Work required
Copy the data exactly from the line that contains "## Design notes" through the line that contains "open Function Set", keeping both end lines and leaving out everything else.
***
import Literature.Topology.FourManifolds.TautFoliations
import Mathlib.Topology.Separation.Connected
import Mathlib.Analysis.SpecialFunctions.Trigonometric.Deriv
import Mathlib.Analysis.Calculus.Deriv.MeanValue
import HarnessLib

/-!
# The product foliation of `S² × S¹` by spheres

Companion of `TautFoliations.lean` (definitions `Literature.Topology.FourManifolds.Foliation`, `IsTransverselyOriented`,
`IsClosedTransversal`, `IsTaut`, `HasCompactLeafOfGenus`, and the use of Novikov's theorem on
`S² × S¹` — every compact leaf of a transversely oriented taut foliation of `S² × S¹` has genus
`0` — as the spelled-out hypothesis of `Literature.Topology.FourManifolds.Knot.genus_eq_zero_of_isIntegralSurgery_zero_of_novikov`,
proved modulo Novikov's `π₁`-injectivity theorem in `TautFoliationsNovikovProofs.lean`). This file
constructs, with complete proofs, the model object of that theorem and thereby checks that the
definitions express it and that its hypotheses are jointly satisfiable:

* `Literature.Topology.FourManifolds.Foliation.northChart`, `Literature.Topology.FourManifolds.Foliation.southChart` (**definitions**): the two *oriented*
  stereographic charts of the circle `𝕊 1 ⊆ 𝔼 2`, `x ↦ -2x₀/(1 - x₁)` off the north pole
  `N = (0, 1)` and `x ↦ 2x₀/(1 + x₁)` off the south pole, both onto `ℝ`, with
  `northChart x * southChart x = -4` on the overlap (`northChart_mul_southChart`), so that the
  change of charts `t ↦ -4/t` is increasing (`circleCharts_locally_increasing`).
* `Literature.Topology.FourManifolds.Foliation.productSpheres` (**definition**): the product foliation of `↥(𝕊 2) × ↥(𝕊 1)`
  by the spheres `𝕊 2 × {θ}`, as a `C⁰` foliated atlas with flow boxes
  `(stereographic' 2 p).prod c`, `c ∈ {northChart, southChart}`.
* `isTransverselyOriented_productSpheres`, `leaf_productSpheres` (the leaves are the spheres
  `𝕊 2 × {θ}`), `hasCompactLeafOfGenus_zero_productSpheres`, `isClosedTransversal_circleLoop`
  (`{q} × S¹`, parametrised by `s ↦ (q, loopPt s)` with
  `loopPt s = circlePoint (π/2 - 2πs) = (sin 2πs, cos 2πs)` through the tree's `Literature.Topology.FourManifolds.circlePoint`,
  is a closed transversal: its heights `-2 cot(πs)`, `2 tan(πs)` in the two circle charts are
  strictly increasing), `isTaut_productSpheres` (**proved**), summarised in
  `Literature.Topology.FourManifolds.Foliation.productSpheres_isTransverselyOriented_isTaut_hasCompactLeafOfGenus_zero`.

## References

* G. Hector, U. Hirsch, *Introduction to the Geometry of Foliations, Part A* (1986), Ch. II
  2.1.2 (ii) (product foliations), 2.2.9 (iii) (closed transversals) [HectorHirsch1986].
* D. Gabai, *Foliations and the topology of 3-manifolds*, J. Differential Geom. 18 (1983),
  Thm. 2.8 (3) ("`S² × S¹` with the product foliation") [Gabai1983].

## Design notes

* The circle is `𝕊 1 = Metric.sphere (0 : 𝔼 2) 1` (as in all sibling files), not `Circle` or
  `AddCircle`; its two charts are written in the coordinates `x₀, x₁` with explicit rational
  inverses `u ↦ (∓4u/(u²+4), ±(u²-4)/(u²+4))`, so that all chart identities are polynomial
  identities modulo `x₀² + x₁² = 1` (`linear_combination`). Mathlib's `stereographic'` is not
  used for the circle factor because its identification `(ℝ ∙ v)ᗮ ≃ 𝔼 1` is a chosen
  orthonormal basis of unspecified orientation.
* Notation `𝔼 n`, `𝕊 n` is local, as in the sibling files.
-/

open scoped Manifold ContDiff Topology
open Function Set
***
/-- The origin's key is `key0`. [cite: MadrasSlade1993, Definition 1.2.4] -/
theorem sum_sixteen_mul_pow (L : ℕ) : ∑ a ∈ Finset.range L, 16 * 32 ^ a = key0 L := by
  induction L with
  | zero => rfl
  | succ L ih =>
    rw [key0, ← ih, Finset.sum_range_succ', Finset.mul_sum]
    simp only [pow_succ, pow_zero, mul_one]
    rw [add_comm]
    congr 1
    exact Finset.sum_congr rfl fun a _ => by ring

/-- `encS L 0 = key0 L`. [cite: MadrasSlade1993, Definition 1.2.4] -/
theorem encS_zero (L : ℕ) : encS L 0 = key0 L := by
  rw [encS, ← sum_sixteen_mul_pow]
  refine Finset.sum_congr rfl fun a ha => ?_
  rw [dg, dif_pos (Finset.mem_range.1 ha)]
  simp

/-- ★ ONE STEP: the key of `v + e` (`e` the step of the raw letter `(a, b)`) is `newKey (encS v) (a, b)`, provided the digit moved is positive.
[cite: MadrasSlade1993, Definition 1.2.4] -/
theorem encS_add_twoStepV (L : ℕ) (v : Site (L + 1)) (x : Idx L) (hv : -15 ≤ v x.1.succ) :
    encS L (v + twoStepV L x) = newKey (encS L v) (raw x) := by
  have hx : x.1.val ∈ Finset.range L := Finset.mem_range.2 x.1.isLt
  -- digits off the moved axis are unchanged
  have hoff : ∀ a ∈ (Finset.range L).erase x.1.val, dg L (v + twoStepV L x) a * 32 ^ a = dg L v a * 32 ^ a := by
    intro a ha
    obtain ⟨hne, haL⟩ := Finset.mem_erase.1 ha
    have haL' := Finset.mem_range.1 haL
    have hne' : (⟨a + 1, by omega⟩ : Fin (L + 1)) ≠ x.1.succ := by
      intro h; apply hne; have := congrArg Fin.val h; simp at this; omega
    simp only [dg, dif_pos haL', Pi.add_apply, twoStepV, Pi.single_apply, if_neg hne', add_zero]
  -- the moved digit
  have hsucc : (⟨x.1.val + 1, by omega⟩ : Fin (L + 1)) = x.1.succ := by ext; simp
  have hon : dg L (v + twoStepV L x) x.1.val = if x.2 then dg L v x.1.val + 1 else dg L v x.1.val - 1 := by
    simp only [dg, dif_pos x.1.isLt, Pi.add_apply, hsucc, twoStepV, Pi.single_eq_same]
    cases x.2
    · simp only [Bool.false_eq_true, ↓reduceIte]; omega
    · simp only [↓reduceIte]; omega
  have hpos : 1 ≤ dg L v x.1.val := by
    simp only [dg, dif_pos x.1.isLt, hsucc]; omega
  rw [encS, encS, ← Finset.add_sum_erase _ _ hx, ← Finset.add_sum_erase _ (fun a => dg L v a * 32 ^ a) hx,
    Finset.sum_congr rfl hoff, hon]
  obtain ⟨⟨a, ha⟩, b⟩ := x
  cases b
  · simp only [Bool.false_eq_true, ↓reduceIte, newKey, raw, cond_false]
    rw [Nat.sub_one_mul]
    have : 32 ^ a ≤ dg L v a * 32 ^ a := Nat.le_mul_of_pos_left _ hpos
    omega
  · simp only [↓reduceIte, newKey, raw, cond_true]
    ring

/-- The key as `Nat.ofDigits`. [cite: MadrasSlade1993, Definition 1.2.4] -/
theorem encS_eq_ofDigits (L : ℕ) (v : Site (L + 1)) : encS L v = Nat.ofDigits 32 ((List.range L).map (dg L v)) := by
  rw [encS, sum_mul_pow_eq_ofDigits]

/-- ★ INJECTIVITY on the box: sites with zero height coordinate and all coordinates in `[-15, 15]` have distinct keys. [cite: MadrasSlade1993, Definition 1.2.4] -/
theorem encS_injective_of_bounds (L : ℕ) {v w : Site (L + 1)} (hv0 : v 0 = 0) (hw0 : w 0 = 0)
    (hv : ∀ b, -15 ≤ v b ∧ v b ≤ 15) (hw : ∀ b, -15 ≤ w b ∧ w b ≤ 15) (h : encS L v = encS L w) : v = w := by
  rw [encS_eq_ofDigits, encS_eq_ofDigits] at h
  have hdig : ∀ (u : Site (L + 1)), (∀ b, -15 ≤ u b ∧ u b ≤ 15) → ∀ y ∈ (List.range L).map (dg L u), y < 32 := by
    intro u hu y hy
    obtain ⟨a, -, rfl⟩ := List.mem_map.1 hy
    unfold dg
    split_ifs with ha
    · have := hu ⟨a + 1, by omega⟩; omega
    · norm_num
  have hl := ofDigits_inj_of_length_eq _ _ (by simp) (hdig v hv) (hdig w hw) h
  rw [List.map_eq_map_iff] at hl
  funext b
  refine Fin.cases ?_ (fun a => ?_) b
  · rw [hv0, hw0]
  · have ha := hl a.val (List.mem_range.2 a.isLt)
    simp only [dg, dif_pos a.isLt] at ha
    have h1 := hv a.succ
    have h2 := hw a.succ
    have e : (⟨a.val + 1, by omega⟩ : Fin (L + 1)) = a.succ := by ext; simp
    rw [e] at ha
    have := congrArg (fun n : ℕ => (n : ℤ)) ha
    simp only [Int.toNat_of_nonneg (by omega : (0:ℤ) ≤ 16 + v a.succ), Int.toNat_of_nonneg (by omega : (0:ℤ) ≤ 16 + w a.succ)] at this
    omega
***
Task answer
## Design notes

* The circle is `𝕊 1 = Metric.sphere (0 : 𝔼 2) 1` (as in all sibling files), not `Circle` or
  `AddCircle`; its two charts are written in the coordinates `x₀, x₁` with explicit rational
  inverses `u ↦ (∓4u/(u²+4), ±(u²-4)/(u²+4))`, so that all chart identities are polynomial
  identities modulo `x₀² + x₁² = 1` (`linear_combination`). Mathlib's `stereographic'` is not
  used for the circle factor because its identification `(ℝ ∙ v)ᗮ ≃ 𝔼 1` is a chosen
  orthonormal basis of unspecified orientation.
* Notation `𝔼 n`, `𝕊 n` is local, as in the sibling files.
-/

open scoped Manifold ContDiff Topology
open Function Set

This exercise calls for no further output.